■ **REQUIRED WORK**: For the records below, print the lines from the line with "[cite: Tao2016AveragedNS, §4 Lemma 4.1 (4.5)–(4.11)" through the line with "[cite: Tao2016AveragedNS, §4, the" exactly as written; include both end lines and exclude the rest.

[SUPPLIED RECORDS — start]

omit [Fintype ρ] in
/-- Physical shell energy `‖X_n(t)‖² = Λ^{-2n} e^{2σ}‖W_n(σ)‖²`.
[cite: Tao2016AveragedNS, §4 Lemma 4.1 (4.10) (`E_{i,n} ≈ ½ X_{i,n}²`) in self-similar variables; cell vocabulary] -/
def physEnergy (ε₀ : ℝ) (W : ℤ → ℝ → Em m) (n : ℤ) (σ : ℝ) : ℝ :=
  (bigLam ε₀ ^ n)⁻¹ ^ 2 * (Real.exp (2 * σ) * ‖W n σ‖ ^ 2)

/-- Physical energy flux `n → n+1`: `F_n = 2Λ^{-2n-1} e^{2σ} ⟪W_{n+1}, A(W_n)⟫`.
[cite: Tao2016AveragedNS, §1.2 (energy transfer at rate `λ^n X_{n+1} X_n²`) and §4 Lemma 4.1 (4.9); cell vocabulary] -/
def physFlux (ε₀ : ℝ) (α : Fin m → Fin m → Fin m → ℤ × ℤ × ℤ → ℝ) (W : ℤ → ℝ → Em m) (n : ℤ)
    (σ : ℝ) : ℝ :=
  2 * ((bigLam ε₀ ^ n)⁻¹ ^ 2 * (bigLam ε₀)⁻¹)
    * (Real.exp (2 * σ) * ⟪W (n + 1) σ, tableA α (W n σ)⟫)

/-- **Forward (S_a)-survival of an eternal solution**, junk-free: some level `c > 0` of the
physical `a`-weighted shell energy `physWeight^n · e^{2σ}‖W_n(σ)‖²` is reached in arbitrarily
high shells `n ≥ N` at arbitrarily late log-times `σ ≥ N`.
[cite: Tao2016AveragedNS, §4 (the viscous equation before Thm. 4.2) ; cell vocabulary (survival of the `a`-weighted shell energy is the cell's predicate)] -/
def EternalSurvivingFwd (a ε₀ : ℝ) (W : ℤ → ℝ → Em m) : Prop :=
  ∃ c : ℝ, 0 < c ∧ ∀ N : ℕ, ∃ n : ℕ, N ≤ n ∧ ∃ σ : ℝ, (N : ℝ) ≤ σ ∧
    c ≤ physWeight a ε₀ ^ n * (Real.exp (2 * σ) * ‖W n σ‖ ^ 2)

end Eternal

section Viscous

variable {m : ℕ}

/-- Global pseudo-solutions exist from `X₀` at shell `n₀` with defect constants `(K₁, K₂)`.
[cite: Tao2016AveragedNS, §4 Lemma 4.1 (4.5)–(4.11) and Thm. 4.2 (existence of global functions obeying the conclusions of Lemma 4.1; tree: `CascadeODESolutionFrom`)] -/
def HasGlobal (ε₀ : ℝ) (α : Fin m → Fin m → Fin m → ℤ × ℤ × ℤ → ℝ) (K₁ K₂ : ℝ) (n₀ : ℤ)
    (X₀ : Fin m → ℝ) : Prop :=
  ∃ X E : Fin m → ℤ → ℝ → ℝ, CascadeODESolutionFrom ε₀ α K₁ K₂ n₀ X₀ X E

/-- The shell shift by `d` with the covariant clock: `(𝒮_d X)_{i,n}(t) = X_{i,n+d}(λ^{-5d/2} t)`.
[cite: Tao2016AveragedNS, §3, remark after Def. 3.1 («the exponent 5/2 … ensures … a dyadic version of the scale invariance») and §4 (4.1); cell vocabulary] -/
def shellShift (ε₀ : ℝ) (d : ℤ) (X : Fin m → ℤ → ℝ → ℝ) : Fin m → ℤ → ℝ → ℝ :=
  fun i n t => X i (n + d) ((1 + ε₀) ^ (-(5 : ℝ) / 2 * d) * t)

/-- A GLOBAL REGULAR solution of the NS-scaled viscous lattice with viscosity `ν` from the one-shell
datum `X₀` at shell `0` (regular = the a-priori decay (4.5) on every `[0,T]`; motion within `[0,∞)`).
[cite: Tao2016AveragedNS, §4, the «viscous equation» displayed before Thm. 4.2 (`∂_t X_{i,n} = -(1+ε₀)^{2n} X_{i,n} + Σ α (1+ε₀)^{5(n-μ₃)/2} X X`), with a viscosity `ν` as in the footnote to (4.4), and Lemma 4.1 (4.5), (4.7), (4.11); cell vocabulary (exact motion, no defect terms)] -/
structure ViscousGlobal (ε₀ ν : ℝ) (α : Fin m → Fin m → Fin m → ℤ × ℤ × ℤ → ℝ) (X₀ : Fin m → ℝ)
    (X : Fin m → ℤ → ℝ → ℝ) : Prop where
  contDiffOn : ∀ i n, ContDiffOn ℝ 1 (X i n) (Ici 0)
  apriori : ∀ T : ℝ, 0 < T → ∃ M : ℝ, ∀ t ∈ Icc 0 T, ∀ (i : Fin m) (n : ℤ),
    (1 + (1 + ε₀) ^ ((10 : ℝ) * n)) * |X i n t| ≤ M
  init : ∀ i n, X i n 0 = if n = 0 then X₀ i else 0
  motion : ∀ i n t, 0 ≤ t →
    derivWithin (X i n) (Ici 0) t =
      quadTerm ε₀ α X i n t - ν * (1 + ε₀) ^ ((2 : ℝ) * n) * X i n t
  noLow : ∀ i n t, n < 0 → 0 ≤ t → X i n t = 0
import Summits.HodgeConjecture.HodgeConjecture.Theorems.Ring2HypothesesDescentAbsoluteTannakaPricing
import HarnessLib

/-!
# Ring 2 — hypotheses layer, descent axis: THE INVARIANTS OF THE ABSOLUTE HODGE STABILISER — Principle A in invariant form
# and the absolute-Hodge invariants principle on the powers are THEOREMS for abelian varieties modulo c1 (the asymmetry with (P2))

HONEST FRAMING (page 1, verbatim the cell's standing line): **research route conditional on HC_CM; not a
corollary; Q11.4-sentence-2 already refuted in dim ≥ 3.** Nothing in this file proves a case of the Hodge conjecture;
nothing discharges the binder of record b06 `Ring2.Hypotheses.AbsoluteHodgeImpliesAlgebraicAV` (`Ring2HypothesesDescent.lean` :73;
OPEN); the binder table's numbers do not move. `HC_CM` (`Theses.RankFourFaces.CMAbelianHodge`) and `HC_AV` do not occur in this
file. Hodge ladder STAGE 3, `BINDER-OWNERS.md` row **b06**, seat `ring2-b06` (gen 81), second file; companion of
`Ring2HypothesesDescentAbsoluteTannakaPricing` (same gen: the absolute Hodge stabiliser
`G¹_AH(X)(ℂ) = powClassStabilizer X (absolute Hodge classes on the powers)`, INLINE; `Hg ≤ G¹_AH ≤ G¹_mot ≤ G¹_alg`;
`G¹_AH(A) = Hg(A)` mod c1; `ROW ⟺ [∀ A, G¹_alg(A) ≤ G¹_AH(A)]` granted typer 2's package (P2)).

THE POINT. The companion priced row b06 against typer 2's HYPOTHESIS NODE (P2) `AlgebraicInvariantsPrincipleAV` («a rational
system of classes on the powers of `A` fixed by `G¹_alg(A)(ℂ)` is algebraic» — Tannaka duality for `⟨h(A)⟩ ⊂ Mot_hom`, in print
as a composite, never asserted) and recorded that the converse of `G¹_AH(A) = Hg(A)` needs «Principle A in invariant form»,
displayed there as an explicit hypothesis. THIS FILE shows that ON ABELIAN VARIETIES THE ABSOLUTE-HODGE SIDE OF THE DICTIONARY
IS COMPLETE MODULO c1 ALONE: the Hodge group of the tree has enough elements (the Deligne torus / van Geemen's Thm. 6.6, PROVED
on the carriers by typer 2's part XXXVI-A `Ring2HypothesesDeligneTorus`: the rational `Hg(X)`-invariants of `H²ᵖ(X)` are exactly
the rational `(p,p)`-classes), so once `G¹_AH(A) = Hg(A)` (c1) every rational invariant of `G¹_AH(A)` is a Hodge class, hence
(c1 again) absolute Hodge:

* §I1 PRINCIPLE A IN INVARIANT FORM, for every `X` all of whose powers satisfy Charles–Schnell 11.2.17 (FACT-FREE), and for
  every complex abelian variety (mod c1): **a rational class of `H²ᵖ(A(ℂ); ℂ)` fixed by every element of `G¹_AH(A)(ℂ)` is
  absolute Hodge** (`isAbsoluteHodgeClass_of_forall_absoluteHodgeStabilizer_apply_eq_abelianVariety_of_deligne`) — Deligne I
  Thm. 3.8 with `(tᵢ)` = all absolute Hodge classes on the powers, here a CONSEQUENCE of Main Thm. 2.11 (in Deligne's proof it is
  an INPUT; no circularity is claimed to be resolved — c1 stays a named fact of record); hence **the rational invariants of
  `G¹_AH(A)` in `H²ᵖ(A)` are EXACTLY the absolute Hodge classes** (`rational_invariants_absoluteHodgeStabilizer_eq_abelianVariety_of_deligne`).
* §I2 THE ABSOLUTE-HODGE INVARIANTS PRINCIPLE ON THE POWERS — the twin of (P2) with «algebraic» replaced by «absolute Hodge»:
  **every RATIONAL system of classes on the powers of `A` whose stabiliser contains `G¹_AH(A)(ℂ)` consists of absolute Hodge
  classes — a THEOREM mod c1** (`absoluteHodgeInvariantsPrincipleAV_of_deligne`; general `X` under 11.2.17 on the powers:
  `…_of_forall_hodgeClassesAreAbsoluteHodgeFor`, fact-free). ASYMMETRY OF RECORD: on the absolute Hodge side both halves of the
  Tannakian dictionary (group `= Hg`, invariants `=` the classes) hold mod c1; on the algebraic side the group equality
  `G¹_alg = Hg` is `HC` on the powers (typer 2) and the invariants half is the open package (P2) (ON-PATH: ⟸ `HC_AV`).
* §I3 CONSEQUENCE FOR THE PRICE: mod c1, «(P2) restricted to systems fixed by `G¹_AH(A)`» is free, so in the companion's
  `ROW ⟺ (P2) ∧ [∀ A, G¹_alg ≤ G¹_AH]` the package is only ever USED on systems that are already absolute Hodge: **mod c1,
  ROW ⟺ ∀ A, every rational system on the powers of `A` fixed by `G¹_alg(A)(ℂ)` is algebraic ON THE ABSOLUTE HODGE CLASSES IT
  CONTAINS** is NOT claimed (it would be (P2) again); what IS recorded: `ROW ∧ c1 ⟹` every rational `G¹_alg(A)`-fixed system is
  absolute Hodge AND algebraic (`algebraic_of_rational_system_of_algebraicStabilizer_le_of_deligne_of_row`).

HONEST COLUMN. Nothing is discharged; «10 · 0» unchanged; the row occurs once, as a HYPOTHESIS (§I3); (P2) is not used; c1
`deligne1982_hodgeClasses_abelianVariety_absoluteHodge` is displayed in every abelian statement and nothing else is; no definition,
no new named fact, no sorry. NOT obtained: Principle A for a general smooth projective `X` (only under 11.2.17 on all powers of
`X`, which for non-abelian `X` is open); the torsor proof itself (multiplicativity of conjugation on the carriers is absent).

PRESEARCH: as in the companion (DM LNM 900 p0014 L1, p0043 L1 (I Thm. 3.8), p0059 L1; van Geemen 6.6–6.7 = typer 2's XXXVI-A on the
carriers); no statement of the asymmetry in print beyond Deligne–Milne II 6.25–6.26 («`H_σ` restricted to `M^{av}` is fully
faithful» = the absolute side) versus the standard-conjecture caveats for `Mot_hom`; certification by assembly; no novelty claimed.
References (bib keys): Deligne1982HodgeCycles (I Prop. 3.4, Thm. 3.8; Main Thm. 2.11), DeligneMilne1982Tannakian (II Thm. 6.25,
Prop. 6.26), vanGeemen1994HodgeAV (Thm. 6.6, 6.7), FloccariFu2026 (§5 proof of Lemma 5.4), CharlesSchnell2014Notes (§11.2.5 (11.2.17)).
-/

noncomputable section

set_option linter.dupNamespace false

open CategoryTheory AlgebraicGeometry MonoidalCategory CartesianMonoidalCategory
open Literature.AlgebraicTopology.SingularHomology
open Literature.AlgebraicGeometry Literature.AlgebraicGeometry.Motives
open Literature.AlgebraicGeometry.HodgeTheory

namespace Summit.HodgeConjecture.HodgeConjecture.Ring2.Hypotheses

/-! ## §I1 Principle A in invariant form: under 11.2.17 on the powers (fact-free), and for abelian varieties (mod c1) -/

section PrincipleA

variable {n : ℕ} {X : SchemeOver ℂ}

/-- **Principle A in invariant form under 11.2.17 on the powers — FACT-FREE**: if the Hodge classes of every power of the smooth
projective `X` are absolute Hodge, then every RATIONAL class of `H²ᵖ(X(ℂ); ℂ)` fixed by every element of `G¹_AH(X)(ℂ)` is absolute
Hodge. Proof: `G¹_AH(X) = Hg(X)` (companion), the rational `Hg(X)`-invariants are the rational `(p,p)`-classes (van Geemen 6.6 on
the carriers, typer 2's `hodgePowClasses_zero_eq_rational_invariants`), and 11.2.17 for `X = X^{×1}`.
[cite: Deligne1982HodgeCycles, I Thm. 3.8 and Prop. 3.4] [cite: vanGeemen1994HodgeAV, Thm. 6.6 and 6.7] -/
theorem isAbsoluteHodgeClass_of_forall_absoluteHodgeStabilizer_apply_eq_of_forall_hodgeClassesAreAbsoluteHodgeFor
    (hX : IsSmoothProjective n X)
    (h : ∀ a : ℕ, HodgeClassesAreAbsoluteHodgeFor (cartesianPowDim n a) (cartesianPow X (a + 1)))
    {p : ℕ} {c : complexBetti X (2 * p)} (hc : IsRationalClass c)
    (hfix : ∀ g ∈ powClassStabilizer X (fun a p ↦ {c : complexBetti (cartesianPow X (a + 1)) (2 * p) |
      IsAbsoluteHodgeClass (cartesianPowDim n a) (cartesianPow X (a + 1)) p c}), g (2 * p) c = c) :
    IsAbsoluteHodgeClass n X p c := by
  rw [absoluteHodgeStabilizer_eq_hodgeGroup_of_forall_hodgeClassesAreAbsoluteHodgeFor h] at hfix
  have hc' : c ∈ hodgePowClasses n X 0 p := by
    rw [hodgePowClasses_zero_eq_rational_invariants hX p]
    exact ⟨hc, hfix⟩
  exact (h 0).2 p c hc'.1 hc'.2

/-- **PRINCIPLE A IN INVARIANT FORM FOR ABELIAN VARIETIES (mod c1): a rational class of `H²ᵖ(A(ℂ); ℂ)` fixed by every element of
`G¹_AH(A)(ℂ)` — the common stabiliser of all absolute Hodge classes on all powers of `A` — is absolute Hodge.** Deligne I
Thm. 3.8 («if `t` … is fixed by `G`, then it is an absolute Hodge cycle») with `(tᵢ)` = all absolute Hodge classes on the
powers, obtained here from Main Thm. 2.11 (c1, displayed; the powers `A^{×(a+1)}` are abelian varieties) and the Deligne torus —
in print 3.8 is an INPUT of 2.11; no circularity is resolved, c1 stays a named fact. [cite: Deligne1982HodgeCycles, I Thm. 3.8 and Main Thm. 2.11]
[cite: vanGeemen1994HodgeAV, Thm. 6.6 and 6.7] -/
theorem isAbsoluteHodgeClass_of_forall_absoluteHodgeStabilizer_apply_eq_abelianVariety_of_deligne
    (hD : deligne1982_hodgeClasses_abelianVariety_absoluteHodge) (A : AbelianVariety ℂ)
    {p : ℕ} {c : complexBetti A.X (2 * p)} (hc : IsRationalClass c)
    (hfix : ∀ g ∈ powClassStabilizer A.X (fun a p ↦ {c : complexBetti (cartesianPow A.X (a + 1)) (2 * p) |
      IsAbsoluteHodgeClass (cartesianPowDim A.dim a) (cartesianPow A.X (a + 1)) p c}), g (2 * p) c = c) :
    IsAbsoluteHodgeClass A.dim A.X p c :=
  isAbsoluteHodgeClass_of_forall_absoluteHodgeStabilizer_apply_eq_of_forall_hodgeClassesAreAbsoluteHodgeFor
    AbelianVariety.isSmoothProjective_holds (hodgeClassesAreAbsoluteHodgeFor_cartesianPow_abelianVariety_of_deligne hD A)
    hc hfix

[SUPPLIED RECORDS — finish]

■ **ANSWER TO THIS EXERCISE**:
[cite: Tao2016AveragedNS, §4 Lemma 4.1 (4.5)–(4.11) and Thm. 4.2 (existence of global functions obeying the conclusions of Lemma 4.1; tree: `CascadeODESolutionFrom`)] -/
def HasGlobal (ε₀ : ℝ) (α : Fin m → Fin m → Fin m → ℤ × ℤ × ℤ → ℝ) (K₁ K₂ : ℝ) (n₀ : ℤ)
    (X₀ : Fin m → ℝ) : Prop :=
  ∃ X E : Fin m → ℤ → ℝ → ℝ, CascadeODESolutionFrom ε₀ α K₁ K₂ n₀ X₀ X E

/-- The shell shift by `d` with the covariant clock: `(𝒮_d X)_{i,n}(t) = X_{i,n+d}(λ^{-5d/2} t)`.
[cite: Tao2016AveragedNS, §3, remark after Def. 3.1 («the exponent 5/2 … ensures … a dyadic version of the scale invariance») and §4 (4.1); cell vocabulary] -/
def shellShift (ε₀ : ℝ) (d : ℤ) (X : Fin m → ℤ → ℝ → ℝ) : Fin m → ℤ → ℝ → ℝ :=
  fun i n t => X i (n + d) ((1 + ε₀) ^ (-(5 : ℝ) / 2 * d) * t)

/-- A GLOBAL REGULAR solution of the NS-scaled viscous lattice with viscosity `ν` from the one-shell
datum `X₀` at shell `0` (regular = the a-priori decay (4.5) on every `[0,T]`; motion within `[0,∞)`).
[cite: Tao2016AveragedNS, §4, the «viscous equation» displayed before Thm. 4.2 (`∂_t X_{i,n} = -(1+ε₀)^{2n} X_{i,n} + Σ α (1+ε₀)^{5(n-μ₃)/2} X X`), with a viscosity `ν` as in the footnote to (4.4), and Lemma 4.1 (4.5), (4.7), (4.11); cell vocabulary (exact motion, no defect terms)] -/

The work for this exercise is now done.